Manuel non risponde, si limita a guardare nel vuoto mentre i pezzi di queste ultime due settimane si mettono insieme qui, davanti ai suoi occhi, come un puzzle che lui ha cercato di tenere incompleto a tutti i costi.

Ha perso il conto di quante volte abbia fatto sesso con Vittorio, da quando quel giorno si è presentato alla sua porta. E anche se, come dice lui, ogni volta prova ad essere scontroso a distante, il giorno dopo avverte di nuovo quello stesso impulso della prima volta, che lo spinge a salire sullo scooter e a guidare fino a qui.

"Manuel. Ci sei?"

"Seh."

"Senti, mi dispiace" continua Vittorio, stavolta decisamente più serio di poco fa. "Mi rendo conto che sono stato un po' superficiale nel modo in cui mi sono approcciato a te, è che... l'ho capito subito che non eri davvero etero e ammetto che queste situazioni a lavoro mi divertono. Però mi sono trovato bene in queste due settimane, lo vedo che in fondo sei un bravo ragazzo e che questa situazione tra me e te ti sta tormentando, quindi sono serio, Manuel. Se posso esserti di aiuto in qualche modo, io..."

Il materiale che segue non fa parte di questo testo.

/-- **Good ordinary `p`: ONE twisted value certifies `(μ, λ)`.** If
`|ϖ·∑_a χ(a)[a/p^{n+1+e₀}]⁺_f|^{φ(pⁿ⁺¹)} = p^{−V}` with `V < φ(pⁿ⁺¹)` for one primitive even
`p`-power-order `χ` of that conductor, then `μ(G) = 0` and `λ(G) = V`.
[cite: MazurSwinnertonDyer1974Invent, §9] [cite: MazurTateTeitelbaum1986Invent, §I.14 (14.3)] -/
theorem ordinary_mu_eq_zero_and_lam_eq_of_norm_twist_pow_eq (hord : IsOrdinaryAt W p)
    (hf : IsNewformOf W f) {G : IwasawaAlgebra p} {ϖ : ℚ_[p]}
    (hG : iwasawaToPowerSeries p G = PowerSeries.C ϖ * padicLFunction f (unitRoot W p : ℚ_[p]))
    (hG0 : G ≠ 0) {n : ℕ} (χ : DirichletCharacter ℂ_[p] (p ^ (n + 1 + cyclotomicExponent p)))
    (hχ : χ.IsPrimitive) (heven : χ.Even) (hordχ : ∃ j : ℕ, orderOf χ = p ^ j) {V : ℕ}
    (hV : V < Nat.totient (p ^ (n + 1)))
    (h : ‖algebraMap ℚ_[p] ℂ_[p] ϖ * ratTwistedSymbolSum f χ‖ ^ Nat.totient (p ^ (n + 1)) =
      ((p : ℝ)⁻¹) ^ V) :
    mu G = 0 ∧ lam G = V := by
  refine mu_eq_zero_and_lam_eq_of_norm_twist_pow_eq
    (isPAdicLFunctionOf_padicLFunction_holds hord hf).2 hG hG0 χ hχ heven hordχ hV ?_
  rw [norm_mul, norm_mul, norm_algebraMap_unitRoot_inv_pow hord, one_mul, ← norm_mul, h]

end Ordinary

/-! ## §8. Mazur–Tate elements (any good prime): the ENGINE T / MU-CERTIFICATES rule in the kernel -/

section MazurTate

variable {N : ℕ} {f : CuspForm (Gamma0 N) 2}

/-- **Valuation of the Birch sums of a Mazur–Tate element.** `Θ ≠ 0` an integral model of
`θ_{k+1}` (`ι(Θ) = θ_{k+1}`); `χ` a primitive even `p`-power-order character mod `p^{k+1+e₀}` with
values in `ℂ_p` (so `χ(γ)` has order `pᵏ⁺¹` and `Θ(χ(γ) − 1) = ∑_a χ(a)[a/p^{k+1+e₀}]⁺_f`). If
`λ(Θ) < φ(pᵏ⁺¹)` then **`|∑_a χ(a)[a/p^{k+1+e₀}]⁺_f| = p^{−μ(Θ)}·|χ(γ) − 1|^{λ(Θ)}`**, i.e.
`v_p(Birch sum) = μ(θ_{k+1}) + λ(θ_{k+1})/φ(pᵏ⁺¹)`. [cite: MazurTateTeitelbaum1986Invent, §I.8 and §I.12]
[cite: Pollack2003, Prop. 6.9 and Prop. 6.10] [cite: Washington1997, §7.1–7.2 and Thm. 7.3] -/
theorem mazurTate_norm_ratTwistedSymbolSum_eq_of_lam_lt_totient {k : ℕ} {Θ : IwasawaAlgebra p}
    (hΘ : iwasawaToPowerSeries p Θ =
      ((mazurTateElement f p (k + 1)).map (algebraMap ℚ ℚ_[p]) : PowerSeries ℚ_[p]))
    (hΘ0 : Θ ≠ 0) (χ : DirichletCharacter ℂ_[p] (p ^ (k + 1 + cyclotomicExponent p)))
    (hχ : χ.IsPrimitive) (hev : χ.Even) (hord : ∃ j : ℕ, orderOf χ = p ^ j)
    (hlam : lam Θ < Nat.totient (p ^ (k + 1))) :
    ‖ratTwistedSymbolSum f χ‖ = ((p : ℝ)⁻¹) ^ mu Θ *
      ‖χ (cyclotomicGenerator p : ZMod (p ^ (k + 1 + cyclotomicExponent p))) - 1‖ ^ lam Θ := by
  rw [← (hasSum_mazurTate_eq_ratTwistedSymbolSum hΘ χ hev hord).tsum_eq]
  exact norm_tsum_eq_of_lam_lt_totient hΘ0 (isPrimitiveRoot_apply_cyclotomicGenerator χ hχ hev hord)
    hlam

/-- **Same, raised to `φ(pᵏ⁺¹)`**: `|Birch(χ)|^{φ(pᵏ⁺¹)} = p^{−(φ(pᵏ⁺¹)·μ(Θ) + λ(Θ))}` — the
`p`-adic valuation of the field norm of the Birch sum over its `φ(pᵏ⁺¹)` conjugates.
[cite: MazurTateTeitelbaum1986Invent, §I.8 and §I.12] [cite: Washington1997, §7.1–7.2 and Thm. 7.3] -/
theorem mazurTate_norm_ratTwistedSymbolSum_pow_totient_eq_of_lam_lt_totient {k : ℕ}
    {Θ : IwasawaAlgebra p}
    (hΘ : iwasawaToPowerSeries p Θ =
      ((mazurTateElement f p (k + 1)).map (algebraMap ℚ ℚ_[p]) : PowerSeries ℚ_[p]))
    (hΘ0 : Θ ≠ 0) (χ : DirichletCharacter ℂ_[p] (p ^ (k + 1 + cyclotomicExponent p)))
    (hχ : χ.IsPrimitive) (hev : χ.Even) (hord : ∃ j : ℕ, orderOf χ = p ^ j)
    (hlam : lam Θ < Nat.totient (p ^ (k + 1))) :
    ‖ratTwistedSymbolSum f χ‖ ^ Nat.totient (p ^ (k + 1)) =
      ((p : ℝ)⁻¹) ^ (Nat.totient (p ^ (k + 1)) * mu Θ + lam Θ) := by
  rw [← (hasSum_mazurTate_eq_ratTwistedSymbolSum hΘ χ hev hord).tsum_eq]
  exact norm_tsum_pow_totient_eq_of_lam_lt_totient hΘ0
    (isPrimitiveRoot_apply_cyclotomicGenerator χ hχ hev hord) hlam

/-- **THE CERTIFICATE (ENGINE T §0 / MU-CERTIFICATES §1 as a theorem).** `Θ ≠ 0` an integral model
of `θ_{k+1}`: if ONE primitive even `p`-power-order `χ` of conductor `p^{k+1+e₀}` has
**`|∑_a χ(a)[a/p^{k+1+e₀}]⁺_f| > 1/p`**, then `μ(Θ) = 0`, `λ(Θ) < φ(pᵏ⁺¹)` and
`|Birch(χ)|^{φ(pᵏ⁺¹)} = p^{−λ(Θ)}` — `λ(θ_{k+1}) = φ(pᵏ⁺¹)·v_p(Birch(χ))`.
[cite: MazurTateTeitelbaum1986Invent, §I.8 and §I.12] [cite: Pollack2003, Prop. 6.9 and Prop. 6.10]
[cite: Washington1997, §7.1–7.2 and Thm. 7.3] -/
theorem mazurTate_mu_eq_zero_and_lam_lt_totient_of_lt_norm {k : ℕ} {Θ : IwasawaAlgebra p}
    (hΘ : iwasawaToPowerSeries p Θ =
      ((mazurTateElement f p (k + 1)).map (algebraMap ℚ ℚ_[p]) : PowerSeries ℚ_[p]))
    (hΘ0 : Θ ≠ 0) (χ : DirichletCharacter ℂ_[p] (p ^ (k + 1 + cyclotomicExponent p)))
    (hχ : χ.IsPrimitive) (hev : χ.Even) (hord : ∃ j : ℕ, orderOf χ = p ^ j)
    (h : (p : ℝ)⁻¹ < ‖ratTwistedSymbolSum f χ‖) :
    mu Θ = 0 ∧ lam Θ < Nat.totient (p ^ (k + 1)) ∧
      ‖ratTwistedSymbolSum f χ‖ ^ Nat.totient (p ^ (k + 1)) = ((p : ℝ)⁻¹) ^ lam Θ := by
  rw [← (hasSum_mazurTate_eq_ratTwistedSymbolSum hΘ χ hev hord).tsum_eq] at h ⊢
  exact mu_eq_zero_and_lam_lt_totient_of_lt_norm_tsum hΘ0
    (isPrimitiveRoot_apply_cyclotomicGenerator χ hχ hev hord) h

/-- **Integer form of the certificate**: `|Birch(χ)|^{φ(pᵏ⁺¹)} = p^{−V}` with `V < φ(pᵏ⁺¹)`
(ENGINE T: `V := v_p(Norm S_ψ) ≤ e_{k+1} − 1`) ⇒ `μ(Θ) = 0 ∧ λ(Θ) = V`.
[cite: MazurTateTeitelbaum1986Invent, §I.8 and §I.12] [cite: Washington1997, §7.1–7.2 and Thm. 7.3] -/
theorem mazurTate_mu_eq_zero_and_lam_eq_of_norm_pow_eq {k : ℕ} {Θ : IwasawaAlgebra p}
    (hΘ : iwasawaToPowerSeries p Θ =
      ((mazurTateElement f p (k + 1)).map (algebraMap ℚ ℚ_[p]) : PowerSeries ℚ_[p]))
    (hΘ0 : Θ ≠ 0) (χ : DirichletCharacter ℂ_[p] (p ^ (k + 1 + cyclotomicExponent p)))
    (hχ : χ.IsPrimitive) (hev : χ.Even) (hord : ∃ j : ℕ, orderOf χ = p ^ j) {V : ℕ}
    (hV : V < Nat.totient (p ^ (k + 1)))
    (h : ‖ratTwistedSymbolSum f χ‖ ^ Nat.totient (p ^ (k + 1)) = ((p : ℝ)⁻¹) ^ V) :
    mu Θ = 0 ∧ lam Θ = V := by
  rw [← (hasSum_mazurTate_eq_ratTwistedSymbolSum hΘ χ hev hord).tsum_eq] at h
  exact mu_eq_zero_and_lam_eq_of_norm_tsum_pow_eq hΘ0
    (isPrimitiveRoot_apply_cyclotomicGenerator χ hχ hev hord) hV h

/-- **The undetermined regime** (ENGINE T: "`V ≥ e_n ⟹` undetermined: `λ(θ_n) ≥ e_n` or
`μ(θ_n) > 0`"): `|Birch(χ)| ≤ 1/p ↔ (μ(Θ) ≥ 1 ∨ λ(Θ) ≥ φ(pᵏ⁺¹))`.
[cite: MazurTateTeitelbaum1986Invent, §I.8 and §I.12] [cite: Washington1997, §7.1–7.2 and Thm. 7.3] -/
theorem mazurTate_norm_le_iff {k : ℕ} {Θ : IwasawaAlgebra p}
    (hΘ : iwasawaToPowerSeries p Θ =
      ((mazurTateElement f p (k + 1)).map (algebraMap ℚ ℚ_[p]) : PowerSeries ℚ_[p]))
    (hΘ0 : Θ ≠ 0) (χ : DirichletCharacter ℂ_[p] (p ^ (k + 1 + cyclotomicExponent p)))
    (hχ : χ.IsPrimitive) (hev : χ.Even) (hord : ∃ j : ℕ, orderOf χ = p ^ j) :
    ‖ratTwistedSymbolSum f χ‖ ≤ (p : ℝ)⁻¹ ↔ 1 ≤ mu Θ ∨ Nat.totient (p ^ (k + 1)) ≤ lam Θ := by
  rw [← (hasSum_mazurTate_eq_ratTwistedSymbolSum hΘ χ hev hord).tsum_eq]
  exact norm_tsum_le_iff_one_le_mu_or_totient_le_lam hΘ0
    (isPrimitiveRoot_apply_cyclotomicGenerator χ hχ hev hord)

end MazurTate

end Summit.BirchSwinnertonDyer.Rank1Residual.Iwasawa

end
import Literature.MathematicalPhysics.QuantumFieldTheory.Balaban1983to89.B6Prop22KLevelTorusCensusL0
import Literature.MathematicalPhysics.QuantumFieldTheory.Balaban1983to89.B6Cover236MultiLevelBlocks
import Literature.MathematicalPhysics.QuantumFieldTheory.Balaban1983to89.B4Sect5Torus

"Tu che, Vittò?" sbotta Manuel, girandosi così bruscamente che Vittorio si ritrae, finendo in ginocchio sul letto e con lo sguardo perso quando incrocia il suo. "Non sai gnente della vita mia. Che poi fà pe me?"

"Ascoltarti, tipo. Essere tuo amico."

"Me fai così disperato? Guarda che ho n'sacco de amici io."

"Sì, e ci parli con almeno uno di loro?"

Colpito e affondato.

"Manuel" lo richiama Vittorio, in un sospiro. "Ci siamo passati tutti e - "

"Oh, no" lo interrompe Manuel, alzandosi di scatto e voltandosi per fronteggiarlo con un sorriso ironico. Non ha intenzione di stare qui a sentire discorsi sull'accettazione di se stessi e altre cazzate di questo genere. "Io non sto passando proprio gnente."

"Ah no? Sono due settimane che vieni a letto con me."

"Non me pare che te dispiacesse" gli fa il verso.

"Non è questo il punto, Manuel" continua Vittorio, cercando di mantenere la pazienza. "Certe volte è molto più facile parlare con uno sconosciuto che con qualcuno che conosci molto bene. Raccontarmi quello che ti sta succedendo, come stai affrontando questa cosa, potrebbe aiutarti a rimettere tutto in ordine."